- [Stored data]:
# # # # # # #

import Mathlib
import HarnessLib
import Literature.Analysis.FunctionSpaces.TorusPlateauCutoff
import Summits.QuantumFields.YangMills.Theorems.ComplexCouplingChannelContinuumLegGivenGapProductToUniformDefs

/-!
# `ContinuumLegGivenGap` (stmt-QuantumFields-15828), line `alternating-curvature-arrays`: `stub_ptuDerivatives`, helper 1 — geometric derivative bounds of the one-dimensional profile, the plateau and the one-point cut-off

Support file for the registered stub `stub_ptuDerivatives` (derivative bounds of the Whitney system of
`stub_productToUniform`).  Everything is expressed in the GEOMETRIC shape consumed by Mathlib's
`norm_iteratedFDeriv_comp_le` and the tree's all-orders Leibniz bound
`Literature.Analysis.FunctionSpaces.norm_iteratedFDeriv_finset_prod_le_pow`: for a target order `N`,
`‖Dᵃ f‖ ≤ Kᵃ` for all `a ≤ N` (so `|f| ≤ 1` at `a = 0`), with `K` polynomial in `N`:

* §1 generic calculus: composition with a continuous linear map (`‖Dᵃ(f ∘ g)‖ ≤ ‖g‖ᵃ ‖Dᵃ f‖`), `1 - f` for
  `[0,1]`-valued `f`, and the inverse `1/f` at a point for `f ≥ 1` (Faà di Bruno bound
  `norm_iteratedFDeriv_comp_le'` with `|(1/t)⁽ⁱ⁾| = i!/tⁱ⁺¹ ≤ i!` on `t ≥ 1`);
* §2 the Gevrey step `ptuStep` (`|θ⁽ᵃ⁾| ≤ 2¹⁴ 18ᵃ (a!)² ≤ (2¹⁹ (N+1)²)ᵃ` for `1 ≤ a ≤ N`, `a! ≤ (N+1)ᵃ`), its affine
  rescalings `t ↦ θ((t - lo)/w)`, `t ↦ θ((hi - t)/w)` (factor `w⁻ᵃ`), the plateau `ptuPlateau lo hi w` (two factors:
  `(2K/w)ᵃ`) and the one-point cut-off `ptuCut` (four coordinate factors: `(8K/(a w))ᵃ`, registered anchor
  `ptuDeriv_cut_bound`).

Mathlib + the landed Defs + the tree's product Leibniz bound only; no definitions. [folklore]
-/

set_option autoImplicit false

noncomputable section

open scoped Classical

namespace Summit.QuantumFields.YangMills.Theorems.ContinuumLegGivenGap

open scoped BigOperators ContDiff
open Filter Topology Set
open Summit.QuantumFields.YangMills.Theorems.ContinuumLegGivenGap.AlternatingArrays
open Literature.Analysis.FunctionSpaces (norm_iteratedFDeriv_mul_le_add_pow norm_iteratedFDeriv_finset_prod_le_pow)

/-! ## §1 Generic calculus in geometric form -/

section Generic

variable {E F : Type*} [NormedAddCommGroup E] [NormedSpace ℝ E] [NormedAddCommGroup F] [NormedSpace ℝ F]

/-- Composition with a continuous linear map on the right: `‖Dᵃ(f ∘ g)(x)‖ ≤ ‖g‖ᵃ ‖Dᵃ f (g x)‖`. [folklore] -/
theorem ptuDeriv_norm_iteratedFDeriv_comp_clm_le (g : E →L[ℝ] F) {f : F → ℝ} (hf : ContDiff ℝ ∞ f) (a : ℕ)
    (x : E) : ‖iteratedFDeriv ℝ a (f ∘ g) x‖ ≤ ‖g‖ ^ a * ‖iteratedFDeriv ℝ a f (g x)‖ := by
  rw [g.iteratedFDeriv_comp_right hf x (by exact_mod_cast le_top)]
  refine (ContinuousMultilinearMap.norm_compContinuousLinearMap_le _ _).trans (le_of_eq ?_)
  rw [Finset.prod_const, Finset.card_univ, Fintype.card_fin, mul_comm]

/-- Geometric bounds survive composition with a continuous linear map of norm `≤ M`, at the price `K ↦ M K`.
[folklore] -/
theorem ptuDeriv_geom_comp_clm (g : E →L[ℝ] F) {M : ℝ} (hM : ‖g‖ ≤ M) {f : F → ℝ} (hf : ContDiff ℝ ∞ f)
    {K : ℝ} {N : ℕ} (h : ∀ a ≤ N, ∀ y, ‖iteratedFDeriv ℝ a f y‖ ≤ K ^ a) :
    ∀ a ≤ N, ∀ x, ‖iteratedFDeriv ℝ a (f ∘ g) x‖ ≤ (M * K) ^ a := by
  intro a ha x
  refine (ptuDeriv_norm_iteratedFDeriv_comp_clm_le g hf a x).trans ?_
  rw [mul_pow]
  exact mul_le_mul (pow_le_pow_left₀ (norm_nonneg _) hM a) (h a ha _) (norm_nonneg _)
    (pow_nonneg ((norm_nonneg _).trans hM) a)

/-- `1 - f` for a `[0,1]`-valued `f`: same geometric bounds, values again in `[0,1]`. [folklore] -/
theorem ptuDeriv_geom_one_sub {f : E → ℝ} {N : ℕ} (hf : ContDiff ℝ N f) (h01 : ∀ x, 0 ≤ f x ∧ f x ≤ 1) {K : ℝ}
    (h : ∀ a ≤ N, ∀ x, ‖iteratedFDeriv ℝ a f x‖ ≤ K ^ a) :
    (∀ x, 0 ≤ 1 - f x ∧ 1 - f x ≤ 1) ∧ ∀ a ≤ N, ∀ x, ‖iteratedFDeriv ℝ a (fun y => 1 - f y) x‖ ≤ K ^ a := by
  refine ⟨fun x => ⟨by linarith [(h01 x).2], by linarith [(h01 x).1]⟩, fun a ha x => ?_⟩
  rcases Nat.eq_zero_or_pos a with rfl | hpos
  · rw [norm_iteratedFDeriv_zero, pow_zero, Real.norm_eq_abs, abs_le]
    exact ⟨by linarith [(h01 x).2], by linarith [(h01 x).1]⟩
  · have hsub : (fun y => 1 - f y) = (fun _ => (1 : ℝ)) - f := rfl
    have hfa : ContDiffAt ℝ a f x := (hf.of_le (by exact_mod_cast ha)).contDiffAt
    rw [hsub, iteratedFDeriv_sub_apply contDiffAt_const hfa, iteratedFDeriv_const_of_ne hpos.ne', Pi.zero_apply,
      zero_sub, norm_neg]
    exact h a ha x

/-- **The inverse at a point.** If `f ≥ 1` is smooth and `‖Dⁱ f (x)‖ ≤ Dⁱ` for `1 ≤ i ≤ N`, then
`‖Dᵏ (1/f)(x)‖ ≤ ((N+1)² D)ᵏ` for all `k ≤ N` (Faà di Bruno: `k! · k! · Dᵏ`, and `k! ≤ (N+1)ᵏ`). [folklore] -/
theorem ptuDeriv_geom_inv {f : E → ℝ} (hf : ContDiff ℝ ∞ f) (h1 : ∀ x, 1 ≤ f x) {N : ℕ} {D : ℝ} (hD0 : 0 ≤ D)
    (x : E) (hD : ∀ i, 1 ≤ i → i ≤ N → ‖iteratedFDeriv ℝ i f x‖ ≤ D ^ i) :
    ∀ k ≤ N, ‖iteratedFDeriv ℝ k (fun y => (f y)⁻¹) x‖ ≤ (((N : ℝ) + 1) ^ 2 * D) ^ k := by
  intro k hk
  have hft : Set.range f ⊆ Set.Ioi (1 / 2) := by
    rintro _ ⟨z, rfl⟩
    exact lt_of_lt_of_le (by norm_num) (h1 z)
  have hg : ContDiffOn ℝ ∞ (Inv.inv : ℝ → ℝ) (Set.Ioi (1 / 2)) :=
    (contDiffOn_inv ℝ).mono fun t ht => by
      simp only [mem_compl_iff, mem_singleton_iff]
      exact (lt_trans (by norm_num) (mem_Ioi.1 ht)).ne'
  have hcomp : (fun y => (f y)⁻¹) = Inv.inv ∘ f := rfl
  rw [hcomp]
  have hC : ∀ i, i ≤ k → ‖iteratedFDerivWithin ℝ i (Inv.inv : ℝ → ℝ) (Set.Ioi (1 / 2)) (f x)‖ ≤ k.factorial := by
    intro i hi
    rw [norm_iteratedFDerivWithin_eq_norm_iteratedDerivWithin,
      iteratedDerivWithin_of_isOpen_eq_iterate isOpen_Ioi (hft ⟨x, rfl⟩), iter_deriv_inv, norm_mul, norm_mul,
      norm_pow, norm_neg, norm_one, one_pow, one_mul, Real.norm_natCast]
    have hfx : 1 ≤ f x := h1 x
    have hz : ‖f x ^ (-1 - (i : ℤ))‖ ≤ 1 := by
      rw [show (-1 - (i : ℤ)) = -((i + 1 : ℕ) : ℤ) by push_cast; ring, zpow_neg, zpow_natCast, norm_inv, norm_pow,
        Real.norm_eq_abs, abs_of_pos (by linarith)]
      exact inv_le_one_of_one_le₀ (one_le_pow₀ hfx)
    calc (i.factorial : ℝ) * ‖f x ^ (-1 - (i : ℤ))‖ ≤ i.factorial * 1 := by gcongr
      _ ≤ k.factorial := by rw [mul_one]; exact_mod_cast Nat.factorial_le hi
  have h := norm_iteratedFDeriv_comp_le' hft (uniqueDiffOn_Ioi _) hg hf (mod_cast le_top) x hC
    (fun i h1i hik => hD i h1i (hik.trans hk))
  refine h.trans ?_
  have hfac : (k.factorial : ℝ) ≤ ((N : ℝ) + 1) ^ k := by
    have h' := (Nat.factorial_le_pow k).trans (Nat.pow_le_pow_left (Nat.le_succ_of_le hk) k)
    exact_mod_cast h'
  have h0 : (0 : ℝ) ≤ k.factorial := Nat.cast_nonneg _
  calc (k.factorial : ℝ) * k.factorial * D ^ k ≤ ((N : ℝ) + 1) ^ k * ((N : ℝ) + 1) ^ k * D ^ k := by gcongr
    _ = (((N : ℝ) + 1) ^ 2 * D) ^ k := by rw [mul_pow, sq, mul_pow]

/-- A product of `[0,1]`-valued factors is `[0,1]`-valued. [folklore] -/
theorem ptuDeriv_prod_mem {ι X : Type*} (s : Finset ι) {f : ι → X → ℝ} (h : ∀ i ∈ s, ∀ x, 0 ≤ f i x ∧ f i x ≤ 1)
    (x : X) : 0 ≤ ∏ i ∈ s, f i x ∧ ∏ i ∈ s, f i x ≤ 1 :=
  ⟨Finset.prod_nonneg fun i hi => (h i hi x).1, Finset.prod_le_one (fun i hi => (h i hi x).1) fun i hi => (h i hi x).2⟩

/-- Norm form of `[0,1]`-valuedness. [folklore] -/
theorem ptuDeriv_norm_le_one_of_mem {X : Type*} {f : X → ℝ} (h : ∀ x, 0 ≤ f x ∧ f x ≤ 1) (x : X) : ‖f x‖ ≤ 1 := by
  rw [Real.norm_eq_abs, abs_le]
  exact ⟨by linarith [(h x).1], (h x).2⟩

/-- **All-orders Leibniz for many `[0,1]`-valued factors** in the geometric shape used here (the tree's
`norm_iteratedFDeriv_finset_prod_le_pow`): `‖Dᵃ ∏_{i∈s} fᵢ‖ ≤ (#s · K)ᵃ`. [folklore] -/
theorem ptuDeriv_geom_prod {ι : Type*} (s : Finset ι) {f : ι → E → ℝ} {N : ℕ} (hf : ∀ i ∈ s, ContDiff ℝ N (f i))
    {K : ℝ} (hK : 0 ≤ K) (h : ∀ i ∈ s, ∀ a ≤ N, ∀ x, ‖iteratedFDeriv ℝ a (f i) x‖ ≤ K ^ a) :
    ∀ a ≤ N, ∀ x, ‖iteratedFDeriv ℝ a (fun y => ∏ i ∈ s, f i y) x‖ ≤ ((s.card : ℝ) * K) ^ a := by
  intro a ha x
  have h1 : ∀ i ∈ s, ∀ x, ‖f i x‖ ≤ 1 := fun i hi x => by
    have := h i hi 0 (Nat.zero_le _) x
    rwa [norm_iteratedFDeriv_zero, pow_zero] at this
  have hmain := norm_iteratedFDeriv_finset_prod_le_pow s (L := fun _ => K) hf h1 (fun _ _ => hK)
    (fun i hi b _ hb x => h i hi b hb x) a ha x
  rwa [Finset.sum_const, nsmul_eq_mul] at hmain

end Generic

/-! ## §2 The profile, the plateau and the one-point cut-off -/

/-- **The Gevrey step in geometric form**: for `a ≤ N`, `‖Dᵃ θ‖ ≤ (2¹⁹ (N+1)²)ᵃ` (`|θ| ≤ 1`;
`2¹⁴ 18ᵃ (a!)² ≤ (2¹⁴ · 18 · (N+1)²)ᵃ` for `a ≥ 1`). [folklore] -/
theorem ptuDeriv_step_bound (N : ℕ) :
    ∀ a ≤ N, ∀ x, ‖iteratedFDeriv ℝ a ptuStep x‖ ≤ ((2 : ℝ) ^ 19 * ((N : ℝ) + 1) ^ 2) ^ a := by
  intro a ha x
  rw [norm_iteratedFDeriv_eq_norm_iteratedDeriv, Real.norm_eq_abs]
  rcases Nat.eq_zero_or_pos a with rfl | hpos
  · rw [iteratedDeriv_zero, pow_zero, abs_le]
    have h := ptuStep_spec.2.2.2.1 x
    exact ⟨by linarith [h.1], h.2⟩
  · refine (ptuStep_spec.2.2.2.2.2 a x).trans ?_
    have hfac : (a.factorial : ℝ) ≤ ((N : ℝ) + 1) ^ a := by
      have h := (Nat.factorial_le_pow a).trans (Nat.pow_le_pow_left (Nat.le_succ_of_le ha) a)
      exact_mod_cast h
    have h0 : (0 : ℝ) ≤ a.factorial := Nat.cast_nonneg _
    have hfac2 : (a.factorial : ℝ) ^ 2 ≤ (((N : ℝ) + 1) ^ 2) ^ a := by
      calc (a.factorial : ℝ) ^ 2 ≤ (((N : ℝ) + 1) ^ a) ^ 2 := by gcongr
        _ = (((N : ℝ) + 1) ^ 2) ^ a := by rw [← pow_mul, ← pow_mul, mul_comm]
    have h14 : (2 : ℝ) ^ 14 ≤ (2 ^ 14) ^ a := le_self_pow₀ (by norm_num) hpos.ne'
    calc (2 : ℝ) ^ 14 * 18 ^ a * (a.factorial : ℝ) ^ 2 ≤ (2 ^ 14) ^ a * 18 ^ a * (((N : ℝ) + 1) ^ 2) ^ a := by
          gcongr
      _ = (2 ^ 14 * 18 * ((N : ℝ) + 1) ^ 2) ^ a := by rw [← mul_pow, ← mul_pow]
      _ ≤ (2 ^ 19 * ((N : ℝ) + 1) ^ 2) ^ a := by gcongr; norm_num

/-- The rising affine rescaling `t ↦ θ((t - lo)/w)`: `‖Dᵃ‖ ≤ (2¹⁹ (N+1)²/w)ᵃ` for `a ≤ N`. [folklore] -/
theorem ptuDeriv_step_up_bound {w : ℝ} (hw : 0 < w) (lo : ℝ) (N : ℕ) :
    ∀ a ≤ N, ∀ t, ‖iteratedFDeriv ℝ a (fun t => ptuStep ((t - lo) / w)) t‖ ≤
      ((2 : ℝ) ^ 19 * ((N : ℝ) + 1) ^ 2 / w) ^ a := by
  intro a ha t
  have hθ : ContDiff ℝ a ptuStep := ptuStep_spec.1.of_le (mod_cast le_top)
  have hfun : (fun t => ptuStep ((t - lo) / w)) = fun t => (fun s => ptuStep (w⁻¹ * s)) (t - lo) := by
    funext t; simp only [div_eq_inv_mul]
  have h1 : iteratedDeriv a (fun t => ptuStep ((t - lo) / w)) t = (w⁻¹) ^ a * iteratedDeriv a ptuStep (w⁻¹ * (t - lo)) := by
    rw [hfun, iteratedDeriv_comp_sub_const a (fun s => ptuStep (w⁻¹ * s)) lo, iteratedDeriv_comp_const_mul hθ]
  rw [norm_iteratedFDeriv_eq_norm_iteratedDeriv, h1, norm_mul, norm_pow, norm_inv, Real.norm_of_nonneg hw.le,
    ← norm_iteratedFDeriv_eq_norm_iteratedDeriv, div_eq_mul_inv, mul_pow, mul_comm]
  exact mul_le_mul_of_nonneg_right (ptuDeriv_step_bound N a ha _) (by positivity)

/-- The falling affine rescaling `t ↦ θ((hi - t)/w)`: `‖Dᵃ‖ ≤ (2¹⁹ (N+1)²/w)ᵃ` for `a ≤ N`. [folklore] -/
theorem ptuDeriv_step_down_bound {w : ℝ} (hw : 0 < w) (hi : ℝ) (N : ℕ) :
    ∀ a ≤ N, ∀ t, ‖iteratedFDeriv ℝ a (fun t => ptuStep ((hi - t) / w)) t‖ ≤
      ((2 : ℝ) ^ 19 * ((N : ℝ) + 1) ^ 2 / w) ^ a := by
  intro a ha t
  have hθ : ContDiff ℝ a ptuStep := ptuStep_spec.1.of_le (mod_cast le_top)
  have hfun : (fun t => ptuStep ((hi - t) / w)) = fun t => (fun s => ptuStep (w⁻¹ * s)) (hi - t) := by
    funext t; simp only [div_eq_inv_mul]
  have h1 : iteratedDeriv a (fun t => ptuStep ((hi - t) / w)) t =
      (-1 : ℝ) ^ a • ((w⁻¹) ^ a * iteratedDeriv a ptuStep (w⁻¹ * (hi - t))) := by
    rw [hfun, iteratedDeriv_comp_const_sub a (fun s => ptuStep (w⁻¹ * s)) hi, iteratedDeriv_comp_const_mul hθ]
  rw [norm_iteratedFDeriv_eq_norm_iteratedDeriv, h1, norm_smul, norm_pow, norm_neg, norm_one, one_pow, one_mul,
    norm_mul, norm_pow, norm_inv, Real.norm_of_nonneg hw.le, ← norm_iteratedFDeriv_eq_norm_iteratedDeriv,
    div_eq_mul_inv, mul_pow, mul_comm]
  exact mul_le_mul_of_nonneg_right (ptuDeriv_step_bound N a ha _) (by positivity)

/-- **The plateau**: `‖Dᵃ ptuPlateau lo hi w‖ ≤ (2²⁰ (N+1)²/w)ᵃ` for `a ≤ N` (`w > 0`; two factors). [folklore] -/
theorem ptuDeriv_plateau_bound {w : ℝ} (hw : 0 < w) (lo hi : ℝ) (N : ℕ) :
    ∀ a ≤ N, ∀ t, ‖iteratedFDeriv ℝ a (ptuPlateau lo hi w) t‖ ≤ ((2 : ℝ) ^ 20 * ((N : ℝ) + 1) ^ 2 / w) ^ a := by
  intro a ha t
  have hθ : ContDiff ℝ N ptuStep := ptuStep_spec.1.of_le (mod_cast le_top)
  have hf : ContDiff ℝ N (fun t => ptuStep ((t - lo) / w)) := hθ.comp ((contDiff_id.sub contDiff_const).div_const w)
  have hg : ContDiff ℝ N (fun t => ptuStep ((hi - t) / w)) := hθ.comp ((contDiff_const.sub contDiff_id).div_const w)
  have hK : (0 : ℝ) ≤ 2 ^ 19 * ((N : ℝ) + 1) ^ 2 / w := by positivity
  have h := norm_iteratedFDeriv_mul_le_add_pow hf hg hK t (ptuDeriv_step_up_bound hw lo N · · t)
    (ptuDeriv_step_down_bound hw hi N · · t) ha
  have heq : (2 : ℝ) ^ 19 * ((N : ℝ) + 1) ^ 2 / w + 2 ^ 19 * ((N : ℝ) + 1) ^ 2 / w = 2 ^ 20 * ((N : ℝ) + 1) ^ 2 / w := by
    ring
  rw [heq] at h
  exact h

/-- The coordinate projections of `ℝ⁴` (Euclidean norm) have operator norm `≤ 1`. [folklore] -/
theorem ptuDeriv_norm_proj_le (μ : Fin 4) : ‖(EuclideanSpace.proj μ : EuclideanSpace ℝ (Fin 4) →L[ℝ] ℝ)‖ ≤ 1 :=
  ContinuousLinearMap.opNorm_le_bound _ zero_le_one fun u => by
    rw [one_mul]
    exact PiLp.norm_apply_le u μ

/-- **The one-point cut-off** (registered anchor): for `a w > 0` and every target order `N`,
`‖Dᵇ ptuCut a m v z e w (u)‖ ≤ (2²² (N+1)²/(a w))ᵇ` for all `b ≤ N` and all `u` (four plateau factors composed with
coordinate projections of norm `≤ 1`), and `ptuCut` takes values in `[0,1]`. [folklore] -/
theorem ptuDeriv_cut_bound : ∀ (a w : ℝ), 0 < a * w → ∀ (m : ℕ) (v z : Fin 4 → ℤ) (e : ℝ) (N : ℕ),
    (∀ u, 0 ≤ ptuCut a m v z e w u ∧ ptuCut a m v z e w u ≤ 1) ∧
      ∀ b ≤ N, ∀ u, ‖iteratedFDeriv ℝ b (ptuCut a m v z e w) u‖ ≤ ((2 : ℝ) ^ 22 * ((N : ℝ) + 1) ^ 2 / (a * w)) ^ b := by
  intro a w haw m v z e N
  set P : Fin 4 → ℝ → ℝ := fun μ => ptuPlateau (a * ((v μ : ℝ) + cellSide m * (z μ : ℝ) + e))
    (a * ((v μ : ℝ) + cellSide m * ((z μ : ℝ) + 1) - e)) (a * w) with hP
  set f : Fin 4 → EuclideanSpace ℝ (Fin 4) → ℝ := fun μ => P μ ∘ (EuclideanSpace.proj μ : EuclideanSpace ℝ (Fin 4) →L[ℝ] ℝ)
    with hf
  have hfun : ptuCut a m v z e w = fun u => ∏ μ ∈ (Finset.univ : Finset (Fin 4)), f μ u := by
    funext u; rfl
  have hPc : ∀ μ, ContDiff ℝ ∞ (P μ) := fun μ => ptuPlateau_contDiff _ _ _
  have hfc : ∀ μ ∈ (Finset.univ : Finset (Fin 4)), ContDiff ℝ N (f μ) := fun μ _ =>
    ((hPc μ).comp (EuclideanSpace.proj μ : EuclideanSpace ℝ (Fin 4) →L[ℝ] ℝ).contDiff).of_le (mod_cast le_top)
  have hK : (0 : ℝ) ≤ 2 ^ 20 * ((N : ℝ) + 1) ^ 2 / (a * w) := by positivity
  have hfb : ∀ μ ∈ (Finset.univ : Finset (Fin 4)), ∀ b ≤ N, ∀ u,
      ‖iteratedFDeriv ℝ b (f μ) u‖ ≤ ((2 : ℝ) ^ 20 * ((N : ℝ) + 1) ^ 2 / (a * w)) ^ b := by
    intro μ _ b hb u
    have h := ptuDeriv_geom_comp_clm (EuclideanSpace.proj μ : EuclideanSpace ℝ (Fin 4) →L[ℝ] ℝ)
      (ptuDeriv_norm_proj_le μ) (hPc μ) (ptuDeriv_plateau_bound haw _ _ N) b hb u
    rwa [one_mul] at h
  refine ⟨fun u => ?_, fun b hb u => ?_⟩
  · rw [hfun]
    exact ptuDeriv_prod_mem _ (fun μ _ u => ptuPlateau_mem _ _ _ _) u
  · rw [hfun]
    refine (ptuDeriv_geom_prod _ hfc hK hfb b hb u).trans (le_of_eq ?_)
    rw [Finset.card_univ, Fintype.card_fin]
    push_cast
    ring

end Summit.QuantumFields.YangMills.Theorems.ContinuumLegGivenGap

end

# # # # # # #

- [Work instructions]: Only lines holding the word "derivative" are wanted, so copy each of them from the records above.

- [Output for this exercise]:
# `ContinuumLegGivenGap` (stmt-QuantumFields-15828), line `alternating-curvature-arrays`: `stub_ptuDerivatives`, helper 1 — geometric derivative bounds of the one-dimensional profile, the plateau and the one-point cut-off
Support file for the registered stub `stub_ptuDerivatives` (derivative bounds of the Whitney system of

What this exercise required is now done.